Ян поднял одну бровь, а потом засмеялся, зато Катерина нет. Не потому, что сочла шутку не смешной, а потому, что она пристально смотрела на парня. В его глазах не было разве что только карего оттенка: зеленые у самого зрачка, потом серые, а сразу за серым — небесно-голубые. И что-то в этих глазах было особенным: может то, что, даже когда они улыбались, то все равно выглядели какими-то грустными, а может то, что в них можно было смотреть, не боясь и не смущаясь, может даже то, что Катерина почувствовала в них что-то родное, близкое своей натуре. Она пока не могла понять.

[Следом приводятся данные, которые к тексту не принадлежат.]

/-!
# Line `kesten-defect-renewal` for crux `SAWRenewalTightness.ShellCrossingBound` (stmt-CriticalPhenomena-4728)

Planner skeleton (crux-plan, round 1; idea `kesten-defect-renewal`, triage r1-1/2/3: pass ×3 as the
ENGINE of the merged line "KS non-degeneracy via dead-end pockets" = this card + `markov-fibration-pocket`).

THE LINE (bottom-up; every stub is stated over TREE VOCABULARY ONLY — `SAW.IsIrrBridge`, `SAW.traj`,
`SAW.xEnd`, `SAW.Zd.bridges`, `SAW.Zd.sawFun`, `SAW.criticalFugacity`, `SAW.law`, `Curve.HasTraversals`,
the route items `EventualTight` / `ShellCrossingBound` — so that each stub lands verbatim as
`Theorems/SAWRenewalTightnessShellCrossingBound<Stub>.lean` with `--supports stmt-CriticalPhenomena-4728`
without importing this workfile):

* S1 `stub_irrBridgeTiltedKraft` — THE LEVER (open; ≍ hyperscaling `ξ_W(x_c) = O(W)`): a tilted Kraft
  inequality for Kesten's `x_c`-weighted irreducible bridges confined to the width-`W` strip: for one
  absolute `c > 0`, every finite set of irreducible bridges fitting in heights `[0, W)` from start height
  `y` has `Σ x_c^{|β|} e^{c·span(β)/W} ≤ 1`. Untilted and unconfined the full sum is `1` exactly (Kesten's
  identity, route support item `KestenIdentity`, MadrasSlade1993 (4.2.4)); the tilt in `span/W` is paid
  by the confinement defect `θ_W(y) = P_irr[does not fit]`. It is the MAX-ROW-SUM (Kraft) criterion for
  the tilted irreducible strip kernel `K_W(e^{c/W})`, threshold `c_K(W) ≤ W·M_W(x_c)` (triage r1-2).
* S2 `stub_stripDecay_of_tiltedKraft` (provable now, M–L; renewal algebra): S1 ⇒ the `x_c`-mass of
  strip bridges of span `L` from height `y` to height `y'` is `≤ A·W·e^{-cL/W}` (rate `c/(2W)` from the
  original `c`, amplitude linear in `W`): unique factorisation of a strip bridge into PLANE-irreducible
  bridges that each fit (`SAW.eq_of_append_eq` + existence by induction on break points), row sums of
  `K_W(t)` at `t = e^{c/(2W)}` are `≤ e^{-c/(2W)} =: q < 1` (every span is `≥ 1`), Neumann series
  `Σ_k q^k ≤ 1/(e^{c/(2W)} - 1) ≤ 2W/c`.
* S3 `stub_tubeMass_of_stripDecay` (provable now, M; Fekete + reflect-and-Schwarz): amplitude removal —
  ANY bound `A·W·e^{-cL/W}` on confined bridge masses upgrades to `A'·e^{-cL/W}` (`A' = x_c^{-1/2}`):
  `u_L(y,y)` is supermultiplicative in `L` (concatenation), so Fekete gives `u_L(y,y) ≤ e^{-cL/W}` for ALL
  `L`; off the diagonal `u_L(y,y')² ≤ x_c^{-1} u_{2L+1}(y,y)` (bridge, one `e₁` step, mirrored reversed
  bridge; MadrasSlade1993 Lemma 4.1.12). Output = `TubeMassHyperscaling`: `W·M_W(x_c) ≥ c`, the RATE that
  MadrasSlade1993 Lemma 4.1.11 (`M_T(z_c) ↓ 0`) leaves open; numerically `M_W·(W+1) = 1.946…1.956`
  (W = 2…5, ideator toy, kit j008766) vs Cardy `π·5/8 = 1.9635`.
* S4 `stub_hairpin_of_tubeMass` (OPEN, L–XL: the base-scale closing comparison): hyperscaling ⇒
  `HairpinHysteresis` at SOME aspect ratio `C₀ ≥ 2` (card A's atom with `2W ↦ C₀W`, weaker, still what KS
  consumes): in the half-strip pocket of width `W`, mouth-to-mouth SAWs reaching depth `≥ C₀W` have mass
  `≤ η < 1` times those reaching depth `≥ W`, uniformly in `W` and the mouth points. The deep hairpin
  contains a clean strip bridge of span `(C₀-1)W` beyond the walk's own clutter (which stays at depth
  `< W` up to the first passage of depth `W`, exact domain Markov), so S3 pays `e^{-c(C₀-1)}` FLAT in `W`
  for the numerator (with `Σ_{y'} u_L(y,y') ≤ 1`, route support `StripMassConservation`, absorbing the exit
  height); the denominator needs a FLOOR of the same shape — shallow hairpins of depth `≍ W` from the
  entry height to a decorrelated exit height, in the mouth box with the walk's own clutter — i.e. an
  RSW-type quasi-multiplicativity for `x_c`-SAW at aspect ratio 1. That floor is NOT supplied by this card
  (flagged by all three triagers; it is card `markov-fibration-pocket`'s MSPL business) and is the honest
  open content of S4.
* S5 `stub_perShellDecay_of_hairpin` (OPEN, XL = line `markov-fibration-pocket`'s upper floor, docked here
  BY DESIGN: its `NonDegeneracyEta`/`ChainA₁` decompose this stub): strip hyperscaling + hairpin hysteresis
  ⇒ rate-free per-shell decay of `k`-fold traversals for the critical SAW in every Dobrushin domain —
  Kemppainen–Smirnov non-degeneracy (time-zero G1 with any constant `η < 1`, KS17 Cor. 2.6) for the
  Markov-closed family of LATTICE slit domains (cell domains with walls on non-edges, start on the slit
  tip — the family repair demanded by triage r1-1/2/3), every avoidable component being the mouth of a
  dead-end pocket in a simply connected slit domain, then KS17 Lemma 3.6 / Prop. 3.5 shell by shell
  (forced count `n₀(shell)` finite uniformly in `δ ≤ δ₀(shell)`). `PerShellDecay` is typed IDENTICALLY to
  `SketchIdeator1.PerShellDecay` so the two lines share the item.
* S6 `stub_eventualTight_of_perShellDecay` (provable now, M–L): per-shell decay ⇒ `EventualTight` by
  Aizenman–Burchard (2.22) (`Curve.tortuosity_le_of_cover`, proved) scale by scale on finite nets of
  `closure Ω`, a union bound with `ε 2^{-m-1}/|S_m|` per shell, and AB Lemma 4.1
  (`CurveClass.isCompact_closure_image_mk_of_tortuosity_le`, proved).
* `ShellCrossingBound_of` (PROVED here): S6 ∘ S5 ∘ S4 ∘ S3 ∘ S2 ∘ S1 gives `EventualTight`, and the LANDED
  negative lemma `Negative.not_eventualTight_of_not_shellCrossingBound` (p72603; Disproof.lean §2:
  the crux ⟺ T′) turns it into the crux BY NAME.

## LEAD STATUS (v2, lead prover-line-stmt-CriticalPhenomena-4728-1, 2026-08-16 cycle 1) — read this first

    ShellCrossingBound                                   `ShellCrossingBound_of` (by name, via the landed ¬T′→¬crux)
      ⇐ EventualTight ⇐ PerShellDecay                   S6 CLOSED: landed `Theorems.shellCountTight_iff_eventualTight`
      ⇐ TubeMassHyperscaling ∧ PastConditionedHairpin   S5' `stub_perShellDecay_of_pastConditionedHairpin` (OPEN, KS for SAW)
         TubeMassHyperscaling ⇐ StripDecay ⇐ S1          S3 LANDED p98897 (`Theorems.stub_tubeMass_of_stripDecay`, + p97350 p97562),
                                                          S2 LANDED p97415 (`Theorems.stub_stripDecay_of_tiltedKraft`)
         S1 `stub_irrBridgeTiltedKraft`                   OPEN (lever; by-products p96947 p97897: c = 0 case, monotone in c,
                                                          W = 1, S1 ⇒ defect floor θ_W ≥ 1 − e^{−c/W}; Literature p99807)
         S4' `stub_pastConditionedHairpin`                OPEN (= F_temp, KS G1 for the straight pocket; the old S4
                                                          `HairpinHysteresis` follows by the LANDED
                                                          `Theorems.hairpin_of_pastConditionedHairpin`, p99897)
  Registered stubs after this reshape: S1, S4', S5' (3 sorries).  RESHAPE RATIONALE (worker audits, evidence on the
  item: stub_hairpin_of_tubeMass.STATUS / pocket_ratio.md / kraft_table.md): (i) TMH is idle for hairpin hysteresis
  at a FIXED aspect ratio (its amplitude is absolute while true strip amplitudes are ≍ W^{-5/4}; any complementary
  product-form floor would be false by a power of W), so the honest atom under the old S4 is the past-conditioned
  RATIO bound F_temp, numerically flat (sup over all first-passage pasts 0.0205 at W = 3, 4; unconditional pocket
  ratio r(W) = x_c⁴ = 0.0206 (W=2) ↓ 0.0031 (W=12), exact transfer matrix, kit j016449/j016450/j016495); (ii) KS
  consume CONDITIONAL bounds, so S5 now takes F_temp instead of the unconditional hairpin statement (formally
  weaker stub, same composition); (iii) S1 stays the lever of the engine; its necessary core is the defect floor
  N1 (θ_W(y)·W ≥ c), itself an RSW-type lower bound — the engine does not separate the upper half from RSW.

Disproof.lean (cdisprove cycle 1, read 2026-08-16): no `_false_without_<H>` theorem exists for this crux
(§3 finding) — nothing to honour stub-wise; USED: §2 `shellCrossingBound ⟺ EventualTight` (the composition
goes through `EventualTight` on purpose: the AB dress `K, λ>2, δ≤ρ, R≤1` is decorative,
`anyExponent_of_eventualTight`), §4 `not_shellCrossingBoundUniformK` (no stub asks a shell-uniform
threshold: S5/S6 produce a per-shell `k`), §5 (S5's KS mechanism yields the Bulk half with `k₀` uniform on
interior shells as a by-product, not claimed here). Landed Negative lemmas checked against: `OfEventualTight`
(imported and used), `RadiiThreshold`, `UniformThresholdFalse`/`Forcing*` (no stub is an instance: all
thresholds here are per shell). Negatives index (`ledger negatives`, 9 items; nearby only stmt-0772, the all-`δ` `Tight`, and stmt-8261, a positive-type claim nothing here makes): every
law-level statement here has the eventual quantifier `∃ δ₀`; S1–S4 are lattice-unit statements untouched by
any recorded witness.
-/

namespace Summit.CriticalPhenomena.SAWScalingLimit.Cruxes.ShellCrossingBound.KestenDefectRenewal

open scoped BigOperators Classical ENNReal
open MeasureTheory Set
open Literature.Probability.LatticeModels Literature.Probability.RandomPlanarGeometry
open Summit.CriticalPhenomena.SAWScalingLimit.Theses.SAWRenewalTightness (EventualTight ShellCrossingBound)

/-! ## The stubs

Vocabulary. Heights are coordinate `1`, spans/depths coordinate `0` of `Site 2 = Fin 2 → ℤ`.
"Strip bridge of span `L` from height `y` to height `y'` in width `W`": `ω ∈ SAW.Zd.bridges 2 n`
(vertex function from `0`, `0 < ω i 0 ≤ ω n 0` for `1 ≤ i ≤ n`) with `ω n 0 = L`, `y + ω n 1 = y'` and
`0 ≤ y + ω i 1 < W` for all `i ≤ n`; its `x_c`-mass `u^W_L(y,y')` is the sum of `x_c^n` over `n` and such
`ω` (all partial sums in `n`, junk-free). "Fits from `y` in width `W`" for a step word `w`:
`0 ≤ y + (SAW.traj w i) 1 < W` for all `i ≤ |w|`. -/

/-- **S1 — TILTED KRAFT INEQUALITY FOR KESTEN'S IRREDUCIBLE BRIDGES IN A STRIP (the lever; OPEN,
hardest estimate of the engine).** There is an absolute `c > 0` such that for every width `W ≥ 1`,
every start height `0 ≤ y < W` and every finite set `s` of irreducible bridges (step words,
`SAW.IsIrrBridge`: self-avoiding, bridge, no break point, non-empty), the members of `s` that fit in
heights `[0, W)` when started at height `y` satisfy
`Σ x_c^{|β|} · exp(c · span(β) / W) ≤ 1` (`span = SAW.xEnd`, `x_c = SAW.criticalFugacity`).
Why plausibly true: untilted and unconfined the full sum is EXACTLY `1` (Kesten 1963; MadrasSlade1993
(4.2.4): `A(z_c) = 1`), so the fitting mass is `1 - θ_W(y)` with defect `θ_W(y) = P_irr[β + (0,y) leaves
the strip] > 0`; predicted `θ_W ≍ W^{-3/4}` in the bulk (span tail `P_irr[span ≥ ℓ] ≍ ℓ^{-3/4}` ⇔
`u_L ≍ L^{-1/4}`, DGKLP arXiv:1008.4321) while the tilt costs `Σ_fits x_c^n (e^{c·span/W} - 1) ≍
F(c)·W^{-3/4}` with `F(c) → 0` as `c → 0` — the same power of `W` on both sides, room in the constant
only. Small cases (triage r1-2/3, by hand): `W = 1`: only `E` fits, `c ≤ log μ = 0.970`; `W = 2, y = 0`:
`{E, EN}`, `c ≤ 1.297`; `W = 3, y = 1`: `{E, EN, ES}`, `c ≤ 1.218`. It is the max-row-sum criterion for the
tilted fitting-irreducible kernel `K_W(e^{c/W})`, hence `c_K(W) ≤ W·M_W(x_c)` (Collatz–Wielandt); the claim
is `inf_W c_K(W) > 0`. Why it might fail: the Kraft threshold may drift to `0` although the Perron
threshold `W·M_W → π·5/8` does not (rows near `y ≈ W/2` carry the smallest defect); falsifier: strip
transfer matrix, `min_y` row-sum threshold for `W ≤ 10`. If it fails, replace S1+S2 by the spectral form
(S2's conclusion, or `TubeMassHyperscaling` directly) — the composition is unchanged.
Sources: Kesten1963SAW §4; MadrasSlade1993 Def. 4.1.10, Lemma 4.1.11, §4.2 (4.2.2)–(4.2.4), Thm 8.2.1
(8.2.15)–(8.2.16); arXiv:1008.4321. -/
theorem stub_irrBridgeTiltedKraft :
    ∃ c : ℝ, 0 < c ∧ ∀ W : ℕ, 1 ≤ W → ∀ y : ℤ, 0 ≤ y → y < W →
      ∀ s : Finset {w : List SAW.Step // SAW.IsIrrBridge w},
        (∑ w ∈ s with (∀ i ≤ w.1.length, 0 ≤ y + SAW.traj w.1 i 1 ∧ y + SAW.traj w.1 i 1 < W),
          SAW.criticalFugacity ^ w.1.length * Real.exp (c * (SAW.xEnd w.1 : ℝ) / W)) ≤ 1 := by
  sorry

— Ян, а ты веришь в судьбу? — неожиданно даже для себя спросила девушка.
Он немного призадумался, но где-то через минуту ответил:
— Знаешь, мне всегда казалось, что наша жизнь — это такой комочек глины, — он говорил и смотрел прямо в глаза девушке, но она не отводила глаза, как это обычно бывает, — люди сами решают, что с ним сделать, а потом, когда у них получается не очень красивая ваза, они говорят, что это судьба у них такая. Странно, как по мне.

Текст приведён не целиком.